Requirement
Needed from the data below: every line from the one with "bookkeeping for the" up to and including the one with "(by simpa only [nrIn_nrIn] using nrIn_mono h₂)", repeated exactly and with nothing else.

Stored items
[Start of Attachment]

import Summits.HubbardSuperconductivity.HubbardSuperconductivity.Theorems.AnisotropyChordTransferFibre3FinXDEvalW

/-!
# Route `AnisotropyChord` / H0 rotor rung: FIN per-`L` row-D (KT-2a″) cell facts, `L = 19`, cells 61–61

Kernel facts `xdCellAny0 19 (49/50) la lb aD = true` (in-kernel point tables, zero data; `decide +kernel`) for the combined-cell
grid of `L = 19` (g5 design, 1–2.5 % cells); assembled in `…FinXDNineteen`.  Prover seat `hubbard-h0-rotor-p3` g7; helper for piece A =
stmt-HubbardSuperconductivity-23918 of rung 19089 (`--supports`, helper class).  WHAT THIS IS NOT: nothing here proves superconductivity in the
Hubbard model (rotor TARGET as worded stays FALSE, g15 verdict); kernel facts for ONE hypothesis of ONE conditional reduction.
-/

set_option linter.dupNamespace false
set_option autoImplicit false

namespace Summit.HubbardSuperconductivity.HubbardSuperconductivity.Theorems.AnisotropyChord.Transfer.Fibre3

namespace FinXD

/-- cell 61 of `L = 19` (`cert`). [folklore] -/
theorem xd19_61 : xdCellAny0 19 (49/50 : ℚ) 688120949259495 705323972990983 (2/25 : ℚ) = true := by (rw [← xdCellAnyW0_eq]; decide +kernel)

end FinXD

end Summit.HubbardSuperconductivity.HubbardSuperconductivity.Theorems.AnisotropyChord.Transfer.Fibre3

[End of Attachment]
[Start of Attachment]

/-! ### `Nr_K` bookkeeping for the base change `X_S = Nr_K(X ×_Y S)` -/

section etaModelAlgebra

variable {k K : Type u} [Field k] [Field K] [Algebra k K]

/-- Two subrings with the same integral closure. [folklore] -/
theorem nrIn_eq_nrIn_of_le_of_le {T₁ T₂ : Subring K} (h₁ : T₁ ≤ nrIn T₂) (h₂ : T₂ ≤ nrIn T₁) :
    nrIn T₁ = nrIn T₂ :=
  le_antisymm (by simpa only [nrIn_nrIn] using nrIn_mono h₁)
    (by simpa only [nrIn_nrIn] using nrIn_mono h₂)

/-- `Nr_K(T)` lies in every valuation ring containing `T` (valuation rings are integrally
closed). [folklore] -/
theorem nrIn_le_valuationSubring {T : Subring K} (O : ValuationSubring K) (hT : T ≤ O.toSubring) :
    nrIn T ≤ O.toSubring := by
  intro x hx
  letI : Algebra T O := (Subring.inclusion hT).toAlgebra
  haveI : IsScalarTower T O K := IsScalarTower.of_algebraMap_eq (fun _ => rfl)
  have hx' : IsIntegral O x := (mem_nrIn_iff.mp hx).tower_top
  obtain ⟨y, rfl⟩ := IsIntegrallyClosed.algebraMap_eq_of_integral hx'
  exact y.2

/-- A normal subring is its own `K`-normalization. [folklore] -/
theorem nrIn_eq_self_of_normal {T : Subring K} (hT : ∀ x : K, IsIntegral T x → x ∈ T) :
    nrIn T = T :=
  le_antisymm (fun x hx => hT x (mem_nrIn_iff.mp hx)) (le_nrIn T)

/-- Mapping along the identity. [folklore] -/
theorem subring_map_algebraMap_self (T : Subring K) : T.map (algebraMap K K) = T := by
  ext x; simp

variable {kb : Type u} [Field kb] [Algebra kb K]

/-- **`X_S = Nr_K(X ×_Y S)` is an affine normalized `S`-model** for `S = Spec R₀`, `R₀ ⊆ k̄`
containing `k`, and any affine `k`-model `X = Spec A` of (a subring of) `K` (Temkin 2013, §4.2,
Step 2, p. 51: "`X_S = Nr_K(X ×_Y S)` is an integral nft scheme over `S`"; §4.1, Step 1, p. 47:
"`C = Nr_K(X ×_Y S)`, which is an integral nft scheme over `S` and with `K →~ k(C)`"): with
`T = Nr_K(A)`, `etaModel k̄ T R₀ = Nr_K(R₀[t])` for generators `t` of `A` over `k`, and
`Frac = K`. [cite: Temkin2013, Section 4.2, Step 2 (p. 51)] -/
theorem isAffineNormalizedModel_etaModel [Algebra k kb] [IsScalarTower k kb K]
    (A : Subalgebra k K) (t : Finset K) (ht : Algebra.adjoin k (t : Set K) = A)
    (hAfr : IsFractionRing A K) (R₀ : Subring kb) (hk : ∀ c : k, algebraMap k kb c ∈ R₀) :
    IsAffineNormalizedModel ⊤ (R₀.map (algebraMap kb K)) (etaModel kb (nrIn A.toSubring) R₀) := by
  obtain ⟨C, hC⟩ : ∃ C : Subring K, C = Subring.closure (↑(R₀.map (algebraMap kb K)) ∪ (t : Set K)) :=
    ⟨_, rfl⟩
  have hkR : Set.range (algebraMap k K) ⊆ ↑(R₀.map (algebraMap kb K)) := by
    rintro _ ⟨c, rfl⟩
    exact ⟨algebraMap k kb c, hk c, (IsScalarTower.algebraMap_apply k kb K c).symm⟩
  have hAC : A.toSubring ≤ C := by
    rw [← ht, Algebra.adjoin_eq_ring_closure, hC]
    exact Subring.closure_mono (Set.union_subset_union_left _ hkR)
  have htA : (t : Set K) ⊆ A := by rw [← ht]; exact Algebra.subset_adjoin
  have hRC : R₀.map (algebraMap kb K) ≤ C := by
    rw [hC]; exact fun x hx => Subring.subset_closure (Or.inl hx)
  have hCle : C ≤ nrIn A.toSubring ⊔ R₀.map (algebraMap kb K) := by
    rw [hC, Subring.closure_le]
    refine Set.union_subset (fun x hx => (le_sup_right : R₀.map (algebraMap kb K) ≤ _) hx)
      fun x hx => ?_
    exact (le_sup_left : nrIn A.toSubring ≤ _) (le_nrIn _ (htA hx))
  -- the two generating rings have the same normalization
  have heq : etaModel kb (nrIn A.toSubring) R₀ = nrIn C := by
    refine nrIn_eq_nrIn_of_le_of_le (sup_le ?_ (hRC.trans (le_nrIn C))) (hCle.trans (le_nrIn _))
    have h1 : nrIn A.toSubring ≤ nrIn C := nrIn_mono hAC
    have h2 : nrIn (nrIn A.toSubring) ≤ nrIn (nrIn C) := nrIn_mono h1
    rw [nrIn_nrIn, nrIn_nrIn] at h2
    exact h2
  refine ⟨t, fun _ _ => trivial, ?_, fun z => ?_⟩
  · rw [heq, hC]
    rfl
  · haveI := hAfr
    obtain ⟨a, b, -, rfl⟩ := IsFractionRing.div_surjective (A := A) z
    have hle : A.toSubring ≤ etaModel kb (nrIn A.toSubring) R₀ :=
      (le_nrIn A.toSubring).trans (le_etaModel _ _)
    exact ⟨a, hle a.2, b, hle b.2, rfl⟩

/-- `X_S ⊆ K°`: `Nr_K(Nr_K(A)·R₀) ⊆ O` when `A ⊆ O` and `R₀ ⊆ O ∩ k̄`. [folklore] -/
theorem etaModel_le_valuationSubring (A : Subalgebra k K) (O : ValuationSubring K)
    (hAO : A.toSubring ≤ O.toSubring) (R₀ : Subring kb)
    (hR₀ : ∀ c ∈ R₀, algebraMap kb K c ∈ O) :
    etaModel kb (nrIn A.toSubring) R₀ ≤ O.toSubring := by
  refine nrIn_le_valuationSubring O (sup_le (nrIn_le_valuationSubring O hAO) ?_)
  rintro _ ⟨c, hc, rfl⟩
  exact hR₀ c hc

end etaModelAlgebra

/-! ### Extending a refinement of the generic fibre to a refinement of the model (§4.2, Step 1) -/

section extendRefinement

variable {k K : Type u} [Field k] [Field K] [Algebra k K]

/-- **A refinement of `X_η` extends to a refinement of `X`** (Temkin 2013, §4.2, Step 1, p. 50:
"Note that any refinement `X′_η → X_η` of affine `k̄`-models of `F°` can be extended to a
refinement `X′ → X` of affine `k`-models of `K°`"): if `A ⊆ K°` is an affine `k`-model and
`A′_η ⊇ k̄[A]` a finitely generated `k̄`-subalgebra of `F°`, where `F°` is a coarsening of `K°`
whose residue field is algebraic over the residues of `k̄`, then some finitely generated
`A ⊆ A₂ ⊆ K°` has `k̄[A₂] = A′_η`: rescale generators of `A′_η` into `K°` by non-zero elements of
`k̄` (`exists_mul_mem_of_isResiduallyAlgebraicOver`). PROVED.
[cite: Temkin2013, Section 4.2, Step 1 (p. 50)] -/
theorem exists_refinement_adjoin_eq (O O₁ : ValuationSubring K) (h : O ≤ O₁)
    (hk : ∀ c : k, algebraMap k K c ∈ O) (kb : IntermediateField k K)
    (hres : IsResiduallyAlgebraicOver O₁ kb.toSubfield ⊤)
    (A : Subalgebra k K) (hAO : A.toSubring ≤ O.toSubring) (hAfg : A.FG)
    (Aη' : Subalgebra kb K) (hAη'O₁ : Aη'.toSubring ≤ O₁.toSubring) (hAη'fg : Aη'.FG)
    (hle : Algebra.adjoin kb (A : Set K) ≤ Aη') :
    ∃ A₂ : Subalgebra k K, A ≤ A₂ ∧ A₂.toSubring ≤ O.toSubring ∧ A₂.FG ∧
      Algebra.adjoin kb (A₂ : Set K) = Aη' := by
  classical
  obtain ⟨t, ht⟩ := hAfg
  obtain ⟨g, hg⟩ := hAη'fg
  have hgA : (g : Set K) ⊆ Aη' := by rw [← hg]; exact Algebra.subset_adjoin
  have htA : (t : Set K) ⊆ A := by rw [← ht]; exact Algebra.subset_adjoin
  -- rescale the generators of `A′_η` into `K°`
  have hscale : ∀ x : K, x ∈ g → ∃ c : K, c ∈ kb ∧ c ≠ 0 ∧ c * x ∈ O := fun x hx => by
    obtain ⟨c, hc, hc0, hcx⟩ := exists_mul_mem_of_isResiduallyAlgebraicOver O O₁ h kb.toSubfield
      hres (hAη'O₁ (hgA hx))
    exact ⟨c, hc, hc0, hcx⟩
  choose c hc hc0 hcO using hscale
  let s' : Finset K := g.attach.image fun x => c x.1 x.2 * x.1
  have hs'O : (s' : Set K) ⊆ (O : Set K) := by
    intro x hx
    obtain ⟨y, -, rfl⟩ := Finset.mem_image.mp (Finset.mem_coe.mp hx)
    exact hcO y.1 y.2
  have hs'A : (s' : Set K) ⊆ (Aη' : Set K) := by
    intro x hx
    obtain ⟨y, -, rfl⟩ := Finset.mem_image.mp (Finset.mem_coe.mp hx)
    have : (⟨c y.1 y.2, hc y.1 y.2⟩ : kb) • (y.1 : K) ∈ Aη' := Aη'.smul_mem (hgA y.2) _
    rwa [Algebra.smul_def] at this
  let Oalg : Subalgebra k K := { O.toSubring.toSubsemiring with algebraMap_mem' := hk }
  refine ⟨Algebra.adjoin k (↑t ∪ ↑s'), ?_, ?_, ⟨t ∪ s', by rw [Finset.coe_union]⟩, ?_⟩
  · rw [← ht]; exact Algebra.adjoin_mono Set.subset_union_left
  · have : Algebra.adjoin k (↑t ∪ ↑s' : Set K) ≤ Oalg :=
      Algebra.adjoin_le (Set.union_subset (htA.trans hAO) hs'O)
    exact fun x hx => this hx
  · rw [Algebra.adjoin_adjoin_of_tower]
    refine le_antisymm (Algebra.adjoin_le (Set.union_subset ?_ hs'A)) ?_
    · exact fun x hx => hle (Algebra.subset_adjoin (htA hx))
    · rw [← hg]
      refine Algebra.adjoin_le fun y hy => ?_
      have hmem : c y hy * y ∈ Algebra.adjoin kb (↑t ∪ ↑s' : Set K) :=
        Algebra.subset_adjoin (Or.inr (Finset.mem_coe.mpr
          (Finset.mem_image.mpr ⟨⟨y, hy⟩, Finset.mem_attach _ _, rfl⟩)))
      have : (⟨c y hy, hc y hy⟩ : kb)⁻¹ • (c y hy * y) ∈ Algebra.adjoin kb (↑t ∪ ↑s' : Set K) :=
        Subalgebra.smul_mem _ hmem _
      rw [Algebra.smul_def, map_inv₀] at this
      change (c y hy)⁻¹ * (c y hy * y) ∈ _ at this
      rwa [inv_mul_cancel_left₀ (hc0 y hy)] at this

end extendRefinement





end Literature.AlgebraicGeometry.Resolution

[End of Attachment]
[Start of Attachment]

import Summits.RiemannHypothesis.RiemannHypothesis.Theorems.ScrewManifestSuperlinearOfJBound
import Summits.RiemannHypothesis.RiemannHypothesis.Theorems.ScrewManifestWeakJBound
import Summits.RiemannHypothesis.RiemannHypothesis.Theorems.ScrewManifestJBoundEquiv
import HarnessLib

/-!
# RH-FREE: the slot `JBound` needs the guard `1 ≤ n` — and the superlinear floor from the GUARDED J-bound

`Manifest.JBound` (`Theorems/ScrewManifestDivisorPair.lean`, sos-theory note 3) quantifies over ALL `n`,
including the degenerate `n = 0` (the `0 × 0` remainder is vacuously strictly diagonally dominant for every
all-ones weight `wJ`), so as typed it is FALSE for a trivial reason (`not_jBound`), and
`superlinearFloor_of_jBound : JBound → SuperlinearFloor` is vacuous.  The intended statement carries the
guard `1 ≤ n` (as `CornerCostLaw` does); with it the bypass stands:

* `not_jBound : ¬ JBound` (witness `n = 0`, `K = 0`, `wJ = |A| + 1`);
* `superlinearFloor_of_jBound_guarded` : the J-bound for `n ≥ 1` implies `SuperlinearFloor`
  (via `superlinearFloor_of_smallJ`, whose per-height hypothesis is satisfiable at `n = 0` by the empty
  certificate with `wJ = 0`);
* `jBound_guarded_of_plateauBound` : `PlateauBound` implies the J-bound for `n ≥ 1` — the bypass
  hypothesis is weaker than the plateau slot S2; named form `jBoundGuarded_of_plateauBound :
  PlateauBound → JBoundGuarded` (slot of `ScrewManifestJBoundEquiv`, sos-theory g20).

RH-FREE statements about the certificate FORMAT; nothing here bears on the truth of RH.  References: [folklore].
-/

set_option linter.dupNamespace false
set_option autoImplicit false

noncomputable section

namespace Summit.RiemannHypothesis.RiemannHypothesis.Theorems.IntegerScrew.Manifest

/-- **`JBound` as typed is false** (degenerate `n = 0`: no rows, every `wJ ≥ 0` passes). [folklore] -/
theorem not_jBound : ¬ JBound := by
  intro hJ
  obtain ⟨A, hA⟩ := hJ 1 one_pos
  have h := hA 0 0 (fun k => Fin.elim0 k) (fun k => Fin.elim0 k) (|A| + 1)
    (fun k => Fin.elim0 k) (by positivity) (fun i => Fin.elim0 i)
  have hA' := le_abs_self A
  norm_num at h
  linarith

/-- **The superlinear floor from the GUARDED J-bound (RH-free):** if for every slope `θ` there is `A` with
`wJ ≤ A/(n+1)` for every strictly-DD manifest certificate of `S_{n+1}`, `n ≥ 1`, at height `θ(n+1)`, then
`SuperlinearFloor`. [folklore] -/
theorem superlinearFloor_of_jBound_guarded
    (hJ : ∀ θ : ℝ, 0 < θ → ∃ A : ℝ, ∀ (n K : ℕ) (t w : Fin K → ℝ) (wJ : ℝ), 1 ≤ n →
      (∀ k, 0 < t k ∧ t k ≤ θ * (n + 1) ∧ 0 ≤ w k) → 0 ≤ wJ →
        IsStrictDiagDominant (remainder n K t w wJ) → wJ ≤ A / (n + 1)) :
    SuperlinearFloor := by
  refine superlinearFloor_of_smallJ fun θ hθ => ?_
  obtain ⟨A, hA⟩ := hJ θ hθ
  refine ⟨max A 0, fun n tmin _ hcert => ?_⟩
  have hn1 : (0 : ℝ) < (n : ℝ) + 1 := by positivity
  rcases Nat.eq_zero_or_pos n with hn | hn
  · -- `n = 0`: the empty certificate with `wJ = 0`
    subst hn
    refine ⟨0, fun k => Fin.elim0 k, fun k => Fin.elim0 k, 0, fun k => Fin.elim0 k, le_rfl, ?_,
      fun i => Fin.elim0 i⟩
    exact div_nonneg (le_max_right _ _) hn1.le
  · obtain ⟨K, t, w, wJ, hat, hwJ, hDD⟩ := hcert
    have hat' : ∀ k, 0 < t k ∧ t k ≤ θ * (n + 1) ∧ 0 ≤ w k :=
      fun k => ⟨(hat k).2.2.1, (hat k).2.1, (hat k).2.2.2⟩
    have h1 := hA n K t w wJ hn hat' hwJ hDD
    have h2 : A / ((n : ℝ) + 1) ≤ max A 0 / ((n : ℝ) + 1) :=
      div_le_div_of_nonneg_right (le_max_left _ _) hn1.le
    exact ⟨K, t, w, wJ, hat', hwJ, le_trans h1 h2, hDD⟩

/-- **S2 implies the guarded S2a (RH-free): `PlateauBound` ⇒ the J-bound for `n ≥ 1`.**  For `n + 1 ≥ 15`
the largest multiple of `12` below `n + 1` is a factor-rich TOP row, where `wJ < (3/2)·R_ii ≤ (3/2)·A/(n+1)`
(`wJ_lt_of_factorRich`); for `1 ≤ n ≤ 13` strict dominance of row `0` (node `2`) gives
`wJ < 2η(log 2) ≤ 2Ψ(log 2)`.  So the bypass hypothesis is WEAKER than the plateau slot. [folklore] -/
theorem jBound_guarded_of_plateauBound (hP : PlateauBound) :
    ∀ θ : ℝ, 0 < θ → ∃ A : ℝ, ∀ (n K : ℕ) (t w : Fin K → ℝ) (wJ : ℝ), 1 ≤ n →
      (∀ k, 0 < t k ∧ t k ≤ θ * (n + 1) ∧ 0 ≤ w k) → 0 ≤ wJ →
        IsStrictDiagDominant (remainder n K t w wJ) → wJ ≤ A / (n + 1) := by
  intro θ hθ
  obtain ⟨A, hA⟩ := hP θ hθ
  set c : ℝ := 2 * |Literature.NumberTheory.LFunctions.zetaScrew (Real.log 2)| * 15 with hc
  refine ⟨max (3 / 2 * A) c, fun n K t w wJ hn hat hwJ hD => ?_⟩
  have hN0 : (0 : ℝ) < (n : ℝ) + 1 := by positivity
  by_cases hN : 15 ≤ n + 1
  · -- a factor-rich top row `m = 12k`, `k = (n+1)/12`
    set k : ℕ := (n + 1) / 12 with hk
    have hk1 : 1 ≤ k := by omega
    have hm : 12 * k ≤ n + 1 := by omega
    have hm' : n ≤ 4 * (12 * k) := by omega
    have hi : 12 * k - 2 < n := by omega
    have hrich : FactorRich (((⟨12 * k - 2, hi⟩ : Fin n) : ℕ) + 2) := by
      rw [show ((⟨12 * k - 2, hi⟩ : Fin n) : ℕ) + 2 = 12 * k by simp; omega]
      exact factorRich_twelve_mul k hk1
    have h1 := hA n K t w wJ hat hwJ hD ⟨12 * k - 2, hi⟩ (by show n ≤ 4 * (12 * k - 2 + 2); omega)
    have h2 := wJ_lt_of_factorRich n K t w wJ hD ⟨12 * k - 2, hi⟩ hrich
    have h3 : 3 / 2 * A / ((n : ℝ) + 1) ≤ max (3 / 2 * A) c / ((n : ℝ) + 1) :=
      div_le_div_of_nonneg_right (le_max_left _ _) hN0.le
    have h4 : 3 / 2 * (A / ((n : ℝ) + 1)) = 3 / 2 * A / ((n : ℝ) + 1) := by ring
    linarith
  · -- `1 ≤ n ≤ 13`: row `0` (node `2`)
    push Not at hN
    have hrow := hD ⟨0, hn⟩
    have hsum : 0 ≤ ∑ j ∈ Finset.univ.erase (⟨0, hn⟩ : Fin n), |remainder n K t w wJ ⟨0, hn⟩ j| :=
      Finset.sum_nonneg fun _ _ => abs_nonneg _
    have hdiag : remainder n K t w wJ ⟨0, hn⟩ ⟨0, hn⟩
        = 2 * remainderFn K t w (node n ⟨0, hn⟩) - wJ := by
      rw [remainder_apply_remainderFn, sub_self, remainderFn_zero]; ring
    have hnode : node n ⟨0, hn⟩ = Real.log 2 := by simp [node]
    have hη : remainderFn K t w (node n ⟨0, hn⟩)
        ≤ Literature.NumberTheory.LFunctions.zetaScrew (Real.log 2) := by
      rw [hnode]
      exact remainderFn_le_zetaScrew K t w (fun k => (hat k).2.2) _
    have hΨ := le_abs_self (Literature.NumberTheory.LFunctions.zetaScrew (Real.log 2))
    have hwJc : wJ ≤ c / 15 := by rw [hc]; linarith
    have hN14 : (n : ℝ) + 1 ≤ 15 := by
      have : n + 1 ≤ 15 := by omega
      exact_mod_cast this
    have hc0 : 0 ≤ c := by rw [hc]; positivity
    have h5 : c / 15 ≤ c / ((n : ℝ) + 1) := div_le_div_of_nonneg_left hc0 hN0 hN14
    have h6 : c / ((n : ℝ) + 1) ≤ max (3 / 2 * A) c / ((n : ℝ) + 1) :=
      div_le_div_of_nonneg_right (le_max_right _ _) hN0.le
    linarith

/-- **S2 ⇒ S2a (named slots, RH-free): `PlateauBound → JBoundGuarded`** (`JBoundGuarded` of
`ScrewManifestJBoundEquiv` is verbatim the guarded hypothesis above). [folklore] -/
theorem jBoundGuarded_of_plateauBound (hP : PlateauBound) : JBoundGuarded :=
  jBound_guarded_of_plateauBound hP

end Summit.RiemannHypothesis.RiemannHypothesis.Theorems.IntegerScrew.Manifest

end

[End of Attachment]

Answer section
/-! ### `Nr_K` bookkeeping for the base change `X_S = Nr_K(X ×_Y S)` -/

section etaModelAlgebra

variable {k K : Type u} [Field k] [Field K] [Algebra k K]

/-- Two subrings with the same integral closure. [folklore] -/
theorem nrIn_eq_nrIn_of_le_of_le {T₁ T₂ : Subring K} (h₁ : T₁ ≤ nrIn T₂) (h₂ : T₂ ≤ nrIn T₁) :
    nrIn T₁ = nrIn T₂ :=
  le_antisymm (by simpa only [nrIn_nrIn] using nrIn_mono h₁)
    (by simpa only [nrIn_nrIn] using nrIn_mono h₂)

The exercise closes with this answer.